_YOUR TASK:_
Return exactly the span of lines in the following data that opens with the line containing "V => -((cE * (Lc" and closes with the line containing "(comp (comp (unitK". Include nothing else.

(Stored data)
==========

/-- [folklore] **THE FLUX TOWER OF THE LITERAL's TRANSPORT IN UNITS** (the transport the (Q-R) END `WardRemainderEndThreeSplit` consumes; in-block root, bounded `S`,
any `cE`, every `m, k`, every finite `T`): `Σ_{Y ∈ T} divV (transport (unitStepMap Lc (toSite rr) cE) m k S) Y
= transport (j V ↦ −((cE·Lc^{2(d+1)}·(Lc^{d+1})⁻¹) • mmRead Lc (K♮ᴱ_j ∘ V ∘ K♮ᴱ_j))) m k (Σ_{u ∈ U_{Lc^k}(T)} divV S u)` — per level ONE kernel sandwich and ONE
`j`-free scalar; the level enters only through `K♮ᴱ_j`. -/
theorem regionSum_divV_transport_unitStepMap (hrr : rr ∈ box (d + 1) Lc) (cE : ℝ) (hS : ∀ κ u x z a b, |S κ u x z a b| ≤ B)
    (m k : ℕ) (T : Finset (Site (d + 1))) :
    ∑ Y ∈ T, divV (transport (unitStepMap Lc (toSite rr) cE) m k S) Y
      = transport (fun j V => -((cE * (Lc : ℝ) ^ (2 * (d + 1)) * ((Lc : ℝ) ^ (d + 1))⁻¹) • mmRead Lc
          (comp (comp (unitK (sfStep Lc j) (smStep d Lc j) (coDressKBmAt (toSite rr) Lc (KInvStep (d := d) Lc j))) V)
            (unitK (sfStep Lc j) (smStep d Lc j) (coDressKBmAt (toSite rr) Lc (KInvStep (d := d) Lc j)))))) m k
          (∑ u ∈ T.biUnion (fun Y => (box (d + 1) (Lc ^ k)).image (fun v => ((Lc ^ k : ℕ) : ℤ) • Y + toSite v)), divV S u) := by
  rw [unitStepMap_eq_smul_e3OfK]
  have hK : ∀ j, ∃ δ C : ℝ, 0 < δ ∧ Decays (unitK (sfStep Lc j) (smStep d Lc j) (coDressKBmAt (toSite rr) Lc (KInvStep (d := d) Lc j))) C δ := by
    intro j
    obtain ⟨δK, CK, hδK, -, hG⟩ := decays_coDressKBmAt_KInvStep (d := d) hrr j
    exact ⟨δK, _, hδK, decays_unitK hG⟩
  exact regionSum_divV_transport_of_exists (c := fun _ => cE * (Lc : ℝ) ^ (2 * (d + 1))) (cH := fun _ => ((Lc : ℝ) ^ (d + 1))⁻¹)
    hK (one_le_of_neZero Lc) hS (fun j => hH_unitK_comb hrr j) m k T

/-- [folklore] **THE FLUX TOWER OF THE LITERAL's NATIVE TRANSPORT** (`stepMap`: scalar `cE·wE (j+1)`, native constant `c_H(j) = (stepScale d Lc j · Lc^{d+1})⁻¹` of
d1-leaf-07's `colH_ward_KInvStep_all`; in-block root, bounded `S`, every `m, k, T`). -/
theorem regionSum_divV_transport_stepMap (hrr : rr ∈ box (d + 1) Lc) (cE : ℝ) (hS : ∀ κ u x z a b, |S κ u x z a b| ≤ B)
    (m k : ℕ) (T : Finset (Site (d + 1))) :
    ∑ Y ∈ T, divV (transport (stepMap Lc (toSite rr) cE) m k S) Y
      = transport (fun j V => -((cE * wE d Lc (j + 1) * (stepScale d Lc j * (Lc : ℝ) ^ (d + 1))⁻¹) • mmRead Lc
          (comp (comp (coDressKBmAt (toSite rr) Lc (KInvStep (d := d) Lc j)) V) (coDressKBmAt (toSite rr) Lc (KInvStep (d := d) Lc j))))) m k
          (∑ u ∈ T.biUnion (fun Y => (box (d + 1) (Lc ^ k)).image (fun v => ((Lc ^ k : ℕ) : ℤ) • Y + toSite v)), divV S u) := by
  rw [stepMap_eq_smul_e3OfK]
  have hK : ∀ j, ∃ δ C : ℝ, 0 < δ ∧ Decays (coDressKBmAt (toSite rr) Lc (KInvStep (d := d) Lc j)) C δ := by
    intro j
    obtain ⟨δK, CK, hδK, -, hG⟩ := decays_coDressKBmAt_KInvStep (d := d) hrr j
    exact ⟨δK, CK, hδK, hG⟩
  exact regionSum_divV_transport_of_exists (c := fun j => cE * wE d Lc (j + 1)) (cH := fun j => (stepScale d Lc j * (Lc : ℝ) ^ (d + 1))⁻¹)
    hK (one_le_of_neZero Lc) hS (fun j => colH_ward_KInvStep_all hrr j) m k T

/-- [folklore] **ONE LEVEL OF THE LITERAL's NATIVE TRANSPORT — THE FLUX RECURSION** (`stepMap`; in-block root, bounded `S`, any `cE`, every `j`, every finite `T`):
`Σ_{Y ∈ T} divV (stepMap Lc (toSite rr) cE j S) Y = −((cE·wE (j+1)·(stepScale·Lc^{d+1})⁻¹) • mmRead Lc (Ĝ_j ∘ (Σ_{u ∈ U_{Lc}(T)} divV S u) ∘ Ĝ_j))`,
`Ĝ_j = coDressKBmAt (toSite rr) Lc (KInvStep Lc j)` (d1-leaf-07's `colH_ward_KInvStep_all` supplies the native `c_H(j)`). -/
theorem regionSum_divV_stepMap (hrr : rr ∈ box (d + 1) Lc) (cE : ℝ) (j : ℕ) (hS : ∀ κ u x z a b, |S κ u x z a b| ≤ B)
    (T : Finset (Site (d + 1))) :
    ∑ Y ∈ T, divV (stepMap Lc (toSite rr) cE j S) Y
      = -((cE * wE d Lc (j + 1) * (stepScale d Lc j * (Lc : ℝ) ^ (d + 1))⁻¹) • mmRead Lc
          (comp (comp (coDressKBmAt (toSite rr) Lc (KInvStep (d := d) Lc j))
            (∑ u ∈ T.biUnion (fun Y => (box (d + 1) Lc).image (fun v => (Lc : ℤ) • Y + toSite v)), divV S u))
            (coDressKBmAt (toSite rr) Lc (KInvStep (d := d) Lc j)))) := by
  obtain ⟨δK, CK, hδK, -, hG⟩ := decays_coDressKBmAt_KInvStep (d := d) hrr j
  have e1 : ∑ Y ∈ T, divV (stepMap Lc (toSite rr) cE j S) Y
      = (cE * wE d Lc (j + 1)) • ∑ Y ∈ T, divV (e3OfK Lc (coDressKBmAt (toSite rr) Lc (KInvStep (d := d) Lc j)) S) Y := by
    rw [stepMap_eq_smul_e3OfK, Finset.smul_sum]
    exact Finset.sum_congr rfl fun Y _ => divV_smul_family _ _ Y
  rw [e1, regionSum_divV_e3OfK hG hδK (one_le_of_neZero Lc) hS (colH_ward_KInvStep_all hrr j) T, smul_neg, smul_smul]

/-- [folklore] **THE (REP) REMAINDER's LETTER TOWER OBEYS THE AFFINE FLUX RECURSION** (the OWNER's (D) «`g^{(j+1)}(Y) = −c_H • mmRead(K_j ∘ Σ_{y∈B(Y)} g^{(j)}(y) ∘ K_j)·(units)
+ divV σ_j(Y)`», for an2's born-sector remainder `bornSecAt` of `SrecWilsonSector ∕ SrecBornSector`, in-block root, every `j`, every finite `T`): the flux of member
`j+1` through `T` is the KERNEL-ONLY map of level `j` applied to member `j`'s flux through `U_{Lc}(T)`, PLUS the flux of the fresh sources `freshAt (j+1)` through `T`
(`bornSecAt_succ_eq`, `locStencil_bornSecAt` for the boundedness, `regionSum_divV_stepMap`, additivity of `divV`). -/
theorem regionSum_divV_bornSecAt_succ (hrr : rr ∈ box (d + 1) Lc) (cE cVH cΛ : ℝ) (j : ℕ) (T : Finset (Site (d + 1))) :
    ∑ Y ∈ T, divV (bornSecAt Lc (toSite rr) cE cVH cΛ (j + 1)) Y
      = -((cE * wE d Lc (j + 1) * (stepScale d Lc j * (Lc : ℝ) ^ (d + 1))⁻¹) • mmRead Lc
          (comp (comp (coDressKBmAt (toSite rr) Lc (KInvStep (d := d) Lc j))
            (∑ u ∈ T.biUnion (fun Y => (box (d + 1) Lc).image (fun v => (Lc : ℤ) • Y + toSite v)),
              divV (bornSecAt Lc (toSite rr) cE cVH cΛ j) u))
            (coDressKBmAt (toSite rr) Lc (KInvStep (d := d) Lc j))))
        + ∑ Y ∈ T, divV (freshAt Lc (toSite rr) cVH cΛ (j + 1)) Y := by
  obtain ⟨Cs, δs, hδs, hSl⟩ := locStencil_bornSecAt hrr cE cVH cΛ j
  have hS : ∀ κ u x z a b, |bornSecAt Lc (toSite rr) cE cVH cΛ j κ u x z a b| ≤ Cs :=
    fun κ u x z a b => abs_le_of_locStencil hSl hδs.le κ u x z a b
  rw [bornSecAt_succ_eq hrr cE cVH cΛ j, ← regionSum_divV_stepMap hrr cE j hS T, ← Finset.sum_add_distrib]
  exact Finset.sum_congr rfl fun Y _ =>
    (divV_add (stepMap Lc (toSite rr) cE j (bornSecAt Lc (toSite rr) cE cVH cΛ j)) (freshAt Lc (toSite rr) cVH cΛ (j + 1)) Y :)

end Literal

end Summit.QuantumFields.BalabanUV.Beta.GAN24.BlockFluxTower

end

==========

_YOUR RESPONSE:_
      = transport (fun j V => -((cE * (Lc : ℝ) ^ (2 * (d + 1)) * ((Lc : ℝ) ^ (d + 1))⁻¹) • mmRead Lc
          (comp (comp (unitK (sfStep Lc j) (smStep d Lc j) (coDressKBmAt (toSite rr) Lc (KInvStep (d := d) Lc j))) V)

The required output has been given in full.